import Mathlib
import Summits.AtomisticToContinuum.Crystallization.Theses.ReggeStarCoercivity
import Literature.Geometry.DiscreteGeometry.SolidAngleFraction
import Literature.Geometry.DiscreteGeometry.DihedralAngleFraction
import Literature.Geometry.DiscreteGeometry.ConeTiling

/-!
# `DihedralFlatness` — the dihedral-angle partition of unity around an edge (Regge flatness)

Item `stmt-AtomisticToContinuum-13608` of route `ReggeStarCoercivity` (support, edge form of
flatness; Regge 1961: zero deficit angle at an interior edge of a triangulation of flat `ℝ³`;
Coxeter 1958: froth sharing of a bond among the simplices around it).

For tetrahedra `T_k = conv{v, w, p k 0, p k 1}` sharing the edge `vw`, non-degenerate
(`w − v, p k 0 − v, p k 1 − v` linearly independent) and with pairwise disjoint interiors, the
unit-ball volume fractions at `v` of the dihedral wedges
`W_k = {v + s (w − v) + c₀ (p k 0 − v) + c₁ (p k 1 − v) : s ∈ ℝ, cᵢ ≥ 0}`
(`= dihedral angle / 2π`, `Literature.Geometry.DiscreteGeometry.dihedralFraction`) sum to `≤ 1`,
with equality when the tetrahedra cover a neighbourhood of the midpoint `m` of `vw`.

PROOF (pure measure theory, in the vocabulary of `SolidAngleFraction.lean` / `ConeTiling.lean`;
the summands of the item are `ballFraction v (apexWedge v (w − v) (p k · − v))` by `rfl`).
* `dihedralFlat_smul_mem`: a wedge is mapped into itself by `x ↦ v + s₀ (w − v) + t (x − v)`
  (`t ≥ 0`): translation along the edge and dilation about the apex.
* `dihedralFlat_local`: near the midpoint the wedge lies inside its tetrahedron — decomposing
  `q − m` in the basis `w − v, p 0 − v, p 1 − v` (continuity of the coordinate map
  `Basis.equivFunL`) the coordinates of a wedge point `q` with `dist q m < ρ` are
  `s ∈ (3/8, 5/8)`, `0 ≤ cᵢ ≤ 1/8`, an explicit convex combination of the four vertices.
* `dihedralFlat_volume_inter`: two such wedges whose tetrahedra have disjoint interiors meet in a
  null set — their intersection is convex, and if it had an interior point `q` the image of a
  small ball around `q` under `x ↦ m + t (x − v)` (`t` small) would be an open set inside both
  wedges and inside `ball m ρ`, hence inside both tetrahedron interiors; so the interior is empty
  and a convex set with empty interior is null (`Convex.addHaar_frontier`).
* `dihedralFlat_cover`: if the tetrahedra cover `ball m r` then the wedges cover `ℝ³`
  (shrink `x` towards `m`, land in some `T_k ⊆ W_k`, pull back with `dihedralFlat_smul_mem`).
* `ConeTiling.sum_ballFraction_le_one` / `sum_ballFraction_eq_one_of_ball_subset` finish.
-/

noncomputable section

namespace Summit.AtomisticToContinuum.Crystallization.Theorems

open Literature.Geometry.DiscreteGeometry
open MeasureTheory Metric Set

local notation "E3" => EuclideanSpace ℝ (Fin 3)

/-- Affine self-maps of a wedge: for `q ∈ apexWedge v d u`, `s₀ ∈ ℝ` and `t ≥ 0` the point
`v + s₀ • d + t • (q − v)` (dilate about the apex, translate along the edge) is again in the
wedge. -/
theorem dihedralFlat_smul_mem {V : Type*} [AddCommGroup V] [Module ℝ V] {ι : Type*} [Fintype ι]
    {v d : V} {u : ι → V} {q : V} (hq : q ∈ apexWedge v d u) (s₀ : ℝ) {t : ℝ} (ht : 0 ≤ t) :
    v + s₀ • d + t • (q - v) ∈ apexWedge v d u := by
  obtain ⟨s, c, hc, rfl⟩ := hq
  refine ⟨s₀ + t * s, fun i => t * c i, fun i => mul_nonneg ht (hc i), ?_⟩
  have e : v + s • d + ∑ i, c i • u i - v = s • d + ∑ i, c i • u i := by abel
  rw [e, smul_add, Finset.smul_sum, smul_smul, add_smul]
  simp only [smul_smul]
  abel

/-- A wedge `apexWedge v d u` is convex. -/
theorem dihedralFlat_convex {V : Type*} [AddCommGroup V] [Module ℝ V] {ι : Type*} [Fintype ι]
    (v d : V) (u : ι → V) : Convex ℝ (apexWedge v d u) := by
  rintro _ ⟨s₁, c₁, hc₁, rfl⟩ _ ⟨s₂, c₂, hc₂, rfl⟩ a b ha hb hab
  refine ⟨a * s₁ + b * s₂, fun i => a * c₁ i + b * c₂ i,
    fun i => add_nonneg (mul_nonneg ha (hc₁ i)) (mul_nonneg hb (hc₂ i)), ?_⟩
  calc a • (v + s₁ • d + ∑ i, c₁ i • u i) + b • (v + s₂ • d + ∑ i, c₂ i • u i)
      = (a + b) • v + ((a * s₁ + b * s₂) • d + ∑ i, (a * c₁ i + b * c₂ i) • u i) := by
        simp only [smul_add, Finset.smul_sum, smul_smul, add_smul, Finset.sum_add_distrib]
        abel
    _ = v + (a * s₁ + b * s₂) • d + ∑ i, (a * c₁ i + b * c₂ i) • u i := by
        rw [hab, one_smul, add_assoc]

/-- The tetrahedron `conv{v, w, p 0, p 1}` lies in the wedge at `v` along the edge `vw` spanned
by `p 0 − v`, `p 1 − v`. -/
theorem dihedralFlat_hull_subset (v w : E3) (p : Fin 2 → E3) :
    convexHull ℝ ({v, w} ∪ range p) ⊆ apexWedge v (w - v) (fun i => p i - v) := by
  refine convexHull_min ?_ (dihedralFlat_convex v (w - v) _)
  rintro x (hx | ⟨i, rfl⟩)
  · rcases (mem_insert_iff.1 hx) with rfl | hx
    · exact self_mem_apexWedge _ _ _
    · rw [mem_singleton_iff] at hx
      subst hx
      exact ⟨1, 0, fun _ => le_rfl, by simp⟩
  · have h := apexCone_subset_apexWedge v (w - v) (fun i => p i - v)
      (add_mem_apexCone v (fun i => p i - v) i)
    simpa using h

/-- **Near the midpoint of the edge the wedge is inside the tetrahedron**: for a non-degenerate
tetrahedron there is `ρ > 0` such that every point of the wedge within `ρ` of
`m = v + ½ (w − v)` lies in `conv{v, w, p 0, p 1}`. -/
theorem dihedralFlat_local {v w : E3} {p : Fin 2 → E3}
    (hli : LinearIndependent ℝ ![w - v, p 0 - v, p 1 - v]) :
    ∃ ρ : ℝ, 0 < ρ ∧ ∀ q ∈ apexWedge v (w - v) (fun i => p i - v),
      dist q (v + (1 / 2 : ℝ) • (w - v)) < ρ → q ∈ convexHull ℝ ({v, w} ∪ range p) := by
  have hcard : Fintype.card (Fin 3) = Module.finrank ℝ E3 := by simp
  set B := basisOfLinearIndependentOfCardEqFinrank hli hcard with hB
  have hBv : ∀ i, B i = ![w - v, p 0 - v, p 1 - v] i := fun i => by
    rw [hB, coe_basisOfLinearIndependentOfCardEqFinrank]
  have hB0 : B 0 = w - v := by rw [hBv]; rfl
  have hB1 : B 1 = p 0 - v := by rw [hBv]; rfl
  have hB2 : B 2 = p 1 - v := by rw [hBv]; rfl
  set f : E3 →L[ℝ] (Fin 3 → ℝ) := (B.equivFunL : E3 →L[ℝ] (Fin 3 → ℝ)) with hf
  have hfy : ∀ y, f y = B.equivFun y := fun y => rfl
  obtain ⟨C, hC0, hC⟩ := f.bound
  refine ⟨1 / (8 * C), by positivity, ?_⟩
  rintro q ⟨s, c, hc, rfl⟩ hdist
  -- coordinates of `q - m` in the basis `B`
  set x : Fin 3 → ℝ := ![s - 1 / 2, c 0, c 1] with hx
  have hx0 : x 0 = s - 1 / 2 := rfl
  have hx1 : x 1 = c 0 := rfl
  have hx2 : x 2 = c 1 := rfl
  have hqm : v + s • (w - v) + ∑ i, c i • (p i - v) - (v + (1 / 2 : ℝ) • (w - v)) =
      ∑ i, x i • B i := by
    simp only [Fin.sum_univ_two, Fin.sum_univ_three, hB0, hB1, hB2, hx0, hx1, hx2]
    module
  have hfx : f (∑ i, x i • B i) = x := by
    rw [hfy, ← B.equivFun_symm_apply]
    exact B.equivFun.apply_symm_apply x
  have hxn : ‖x‖ ≤ 1 / 8 := by
    have h1 : ‖x‖ ≤ C * ‖∑ i, x i • B i‖ := by simpa only [hfx] using hC (∑ i, x i • B i)
    rw [← hqm, ← dist_eq_norm] at h1
    calc ‖x‖ ≤ C * _ := h1
      _ ≤ C * (1 / (8 * C)) := mul_le_mul_of_nonneg_left hdist.le hC0.le
      _ = 1 / 8 := by field_simp
  have h0 : |s - 1 / 2| ≤ 1 / 8 := by
    have := (norm_le_pi_norm x 0).trans hxn
    rwa [hx0, Real.norm_eq_abs] at this
  have h1 : |c 0| ≤ 1 / 8 := by
    have := (norm_le_pi_norm x 1).trans hxn
    rwa [hx1, Real.norm_eq_abs] at this
  have h2 : |c 1| ≤ 1 / 8 := by
    have := (norm_le_pi_norm x 2).trans hxn
    rwa [hx2, Real.norm_eq_abs] at this
  obtain ⟨h0a, h0b⟩ := abs_le.1 h0
  obtain ⟨h1a, h1b⟩ := abs_le.1 h1
  obtain ⟨h2a, h2b⟩ := abs_le.1 h2
  have hc0 := hc 0
  have hc1 := hc 1
  -- an explicit convex combination of the four vertices
  refine mem_convexHull_of_exists_fintype (ι := Fin 4) ![1 - s - c 0 - c 1, s, c 0, c 1]
    ![v, w, p 0, p 1] ?_ ?_ ?_ ?_
  · intro i
    fin_cases i
    · show 0 ≤ 1 - s - c 0 - c 1
      linarith
    · show 0 ≤ s
      linarith
    · exact hc0
    · exact hc1
  · simp only [Fin.sum_univ_four]
    show 1 - s - c 0 - c 1 + s + c 0 + c 1 = 1
    ring
  · intro i
    fin_cases i
    · exact Or.inl (mem_insert _ _)
    · exact Or.inl (mem_insert_of_mem _ (mem_singleton _))
    · exact Or.inr ⟨0, rfl⟩
    · exact Or.inr ⟨1, rfl⟩
  · simp only [Fin.sum_univ_four, Fin.sum_univ_two]
    show (1 - s - c 0 - c 1) • v + s • w + c 0 • p 0 + c 1 • p 1 =
      v + s • (w - v) + (c 0 • (p 0 - v) + c 1 • (p 1 - v))
    module

/-- **Two wedges whose tetrahedra have disjoint interiors meet in a null set.** -/
theorem dihedralFlat_volume_inter {v w : E3} {p₁ p₂ : Fin 2 → E3}
    (h₁ : LinearIndependent ℝ ![w - v, p₁ 0 - v, p₁ 1 - v])
    (h₂ : LinearIndependent ℝ ![w - v, p₂ 0 - v, p₂ 1 - v])
    (hdisj : interior (convexHull ℝ ({v, w} ∪ range p₁)) ∩
      interior (convexHull ℝ ({v, w} ∪ range p₂)) = ∅) :
    volume (apexWedge v (w - v) (fun i => p₁ i - v) ∩ apexWedge v (w - v) (fun i => p₂ i - v)) = 0 := by
  set m : E3 := v + (1 / 2 : ℝ) • (w - v) with hm
  obtain ⟨ρ₁, hρ₁, hloc₁⟩ := dihedralFlat_local h₁
  obtain ⟨ρ₂, hρ₂, hloc₂⟩ := dihedralFlat_local h₂
  set W₁ := apexWedge v (w - v) (fun i => p₁ i - v) with hW₁
  set W₂ := apexWedge v (w - v) (fun i => p₂ i - v) with hW₂
  have hconv : Convex ℝ (W₁ ∩ W₂) :=
    (dihedralFlat_convex v (w - v) _).inter (dihedralFlat_convex v (w - v) _)
  have hint : interior (W₁ ∩ W₂) = ∅ := by
    rw [← Set.not_nonempty_iff_eq_empty]
    rintro ⟨q, hq⟩
    rw [mem_interior_iff_mem_nhds, Metric.mem_nhds_iff] at hq
    obtain ⟨δ, hδ, hball⟩ := hq
    set R : ℝ := dist q v + δ with hR
    have hRpos : 0 < R := by positivity
    set t : ℝ := min ρ₁ ρ₂ / (2 * R) with ht
    have hmin : 0 < min ρ₁ ρ₂ := lt_min hρ₁ hρ₂
    have htpos : 0 < t := by positivity
    set ψ : E3 → E3 := fun x => m + t • (x - v) with hψ
    have hopen : IsOpen (ψ '' ball q δ) :=
      ((isOpenMap_add_left m).comp ((isOpenMap_smul₀ htpos.ne').comp (isOpenMap_sub_right v)))
        _ isOpen_ball
    -- `ψ` maps the ball into both wedges …
    have hψ₁ : ∀ x ∈ ball q δ, ψ x ∈ W₁ := fun x hx =>
      dihedralFlat_smul_mem (hball hx).1 (1 / 2) htpos.le
    have hψ₂ : ∀ x ∈ ball q δ, ψ x ∈ W₂ := fun x hx =>
      dihedralFlat_smul_mem (hball hx).2 (1 / 2) htpos.le
    -- … and close to the midpoint
    have hψm : ∀ x ∈ ball q δ, dist (ψ x) m < min ρ₁ ρ₂ := by
      intro x hx
      have hxv : ‖x - v‖ < R := by
        calc ‖x - v‖ = dist x v := (dist_eq_norm x v).symm
          _ ≤ dist x q + dist q v := dist_triangle _ _ _
          _ < δ + dist q v := by gcongr; exact mem_ball.1 hx
          _ = R := by rw [hR, add_comm]
      have e : dist (ψ x) m = t * ‖x - v‖ := by
        rw [hψ, dist_eq_norm]
        simp only [add_sub_cancel_left, norm_smul, Real.norm_of_nonneg htpos.le]
      rw [e]
      calc t * ‖x - v‖ ≤ t * R := mul_le_mul_of_nonneg_left hxv.le htpos.le
        _ = min ρ₁ ρ₂ / 2 := by rw [ht]; field_simp
        _ < min ρ₁ ρ₂ := by linarith
    have hT₁ : ψ '' ball q δ ⊆ interior (convexHull ℝ ({v, w} ∪ range p₁)) := by
      refine interior_maximal ?_ hopen
      rintro _ ⟨x, hx, rfl⟩
      exact hloc₁ _ (hψ₁ x hx) ((hψm x hx).trans_le (min_le_left _ _))
    have hT₂ : ψ '' ball q δ ⊆ interior (convexHull ℝ ({v, w} ∪ range p₂)) := by
      refine interior_maximal ?_ hopen
      rintro _ ⟨x, hx, rfl⟩
      exact hloc₂ _ (hψ₂ x hx) ((hψm x hx).trans_le (min_le_right _ _))
    have hmem : ψ q ∈ interior (convexHull ℝ ({v, w} ∪ range p₁)) ∩
        interior (convexHull ℝ ({v, w} ∪ range p₂)) :=
      ⟨hT₁ ⟨q, mem_ball_self hδ, rfl⟩, hT₂ ⟨q, mem_ball_self hδ, rfl⟩⟩
    rw [hdisj] at hmem
    simp at hmem
  have hsub : W₁ ∩ W₂ ⊆ frontier (W₁ ∩ W₂) := by
    intro x hx
    rw [frontier, hint, Set.sdiff_empty]
    exact subset_closure hx
  exact measure_mono_null hsub (hconv.addHaar_frontier volume)

/-- **If the tetrahedra cover a ball around the midpoint of the edge, the wedges cover space.** -/
theorem dihedralFlat_cover {n : ℕ} {v w : E3} {p : Fin n → Fin 2 → E3} {r : ℝ} (hr : 0 < r)
    (hcover : ball (midpoint ℝ v w) r ⊆ ⋃ k, convexHull ℝ ({v, w} ∪ range (p k))) (x : E3) :
    ∃ k, x ∈ apexWedge v (w - v) (fun i => p k i - v) := by
  have hm : midpoint ℝ v w = v + (1 / 2 : ℝ) • (w - v) := by
    rw [midpoint_eq_smul_add ℝ v w, invOf_eq_inv]
    module
  set L : ℝ := ‖x - v‖ + 1 with hL
  have hLpos : 0 < L := by positivity
  set t : ℝ := r / (2 * L) with ht
  have htpos : 0 < t := by positivity
  set y : E3 := midpoint ℝ v w + t • (x - v) with hy
  have hyball : y ∈ ball (midpoint ℝ v w) r := by
    rw [mem_ball, dist_eq_norm, hy, add_sub_cancel_left, norm_smul, Real.norm_of_nonneg htpos.le]
    calc t * ‖x - v‖ ≤ t * L := mul_le_mul_of_nonneg_left (by rw [hL]; linarith) htpos.le
      _ = r / 2 := by rw [ht]; field_simp
      _ < r := by linarith
  obtain ⟨k, hk⟩ := mem_iUnion.1 (hcover hyball)
  refine ⟨k, ?_⟩
  have hyW := dihedralFlat_hull_subset v w (p k) hk
  have key := dihedralFlat_smul_mem hyW (-(t⁻¹ * (1 / 2))) (inv_nonneg.2 htpos.le)
  have h1 : t⁻¹ * t = 1 := inv_mul_cancel₀ htpos.ne'
  convert key using 1
  rw [hy, hm]
  linear_combination (norm := module) h1.symm • (x - v)

/-- **`DihedralFlatness`** (item `stmt-AtomisticToContinuum-13608`): the dihedral-angle volume
fractions at `v` of non-degenerate tetrahedra around a common edge `vw` with pairwise disjoint
interiors sum to at most `1`, and to exactly `1` when the tetrahedra cover a neighbourhood of the
midpoint of the edge (Regge: zero deficit angle at an interior edge of a flat triangulation). -/
theorem dihedralFlatness_proof : Theses.ReggeStarCoercivity.DihedralFlatness := by
  intro n v w p hli hdisj
  have key : ∀ k, (volume (Metric.ball v 1 ∩ {q | ∃ s : ℝ, ∃ c : Fin 2 → ℝ, (∀ i, 0 ≤ c i) ∧
      q = v + s • (w - v) + ∑ i, c i • (p k i - v)})).toReal /
        (volume (Metric.ball v (1 : ℝ))).toReal =
      ballFraction v (apexWedge v (w - v) (fun i => p k i - v)) := fun k => rfl
  simp only [key]
  have hS : ∀ k ∈ (Finset.univ : Finset (Fin n)),
      MeasurableSet (apexWedge v (w - v) (fun i => p k i - v)) := by
    intro k _
    rw [apexWedge_eq_inter_halfspaces v w (fun i => p k i - v) (hli k)]
    exact (isClosed_le continuous_const (by fun_prop)).measurableSet.inter
      (isClosed_le continuous_const (by fun_prop)).measurableSet
  have hnull : ((Finset.univ : Finset (Fin n)) : Set (Fin n)).Pairwise fun k l =>
      volume (apexWedge v (w - v) (fun i => p k i - v) ∩
        apexWedge v (w - v) (fun i => p l i - v)) = 0 :=
    fun k _ l _ hkl => dihedralFlat_volume_inter (hli k) (hli l) (hdisj k l hkl)
  refine ⟨sum_ballFraction_le_one Finset.univ v hS hnull, ?_⟩
  rintro ⟨r, hr, hcover⟩
  refine sum_ballFraction_eq_one_of_ball_subset Finset.univ v hS hnull ?_
  intro x _
  obtain ⟨k, hk⟩ := dihedralFlat_cover hr hcover x
  exact mem_iUnion₂.2 ⟨k, Finset.mem_univ k, hk⟩

end Summit.AtomisticToContinuum.Crystallization.Theorems

end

ACTION ITEM:
Copy the lines above exactly, beginning at the line that has "set x : Fin" and stopping after the line that has "have hxn : ‖x‖ ≤ 1 / 8 := by", and omit the rest.

RESULT BELOW:
  set x : Fin 3 → ℝ := ![s - 1 / 2, c 0, c 1] with hx
  have hx0 : x 0 = s - 1 / 2 := rfl
  have hx1 : x 1 = c 0 := rfl
  have hx2 : x 2 = c 1 := rfl
  have hqm : v + s • (w - v) + ∑ i, c i • (p i - v) - (v + (1 / 2 : ℝ) • (w - v)) =
      ∑ i, x i • B i := by
    simp only [Fin.sum_univ_two, Fin.sum_univ_three, hB0, hB1, hB2, hx0, hx1, hx2]
    module
  have hfx : f (∑ i, x i • B i) = x := by
    rw [hfy, ← B.equivFun_symm_apply]
    exact B.equivFun.apply_symm_apply x
  have hxn : ‖x‖ ≤ 1 / 8 := by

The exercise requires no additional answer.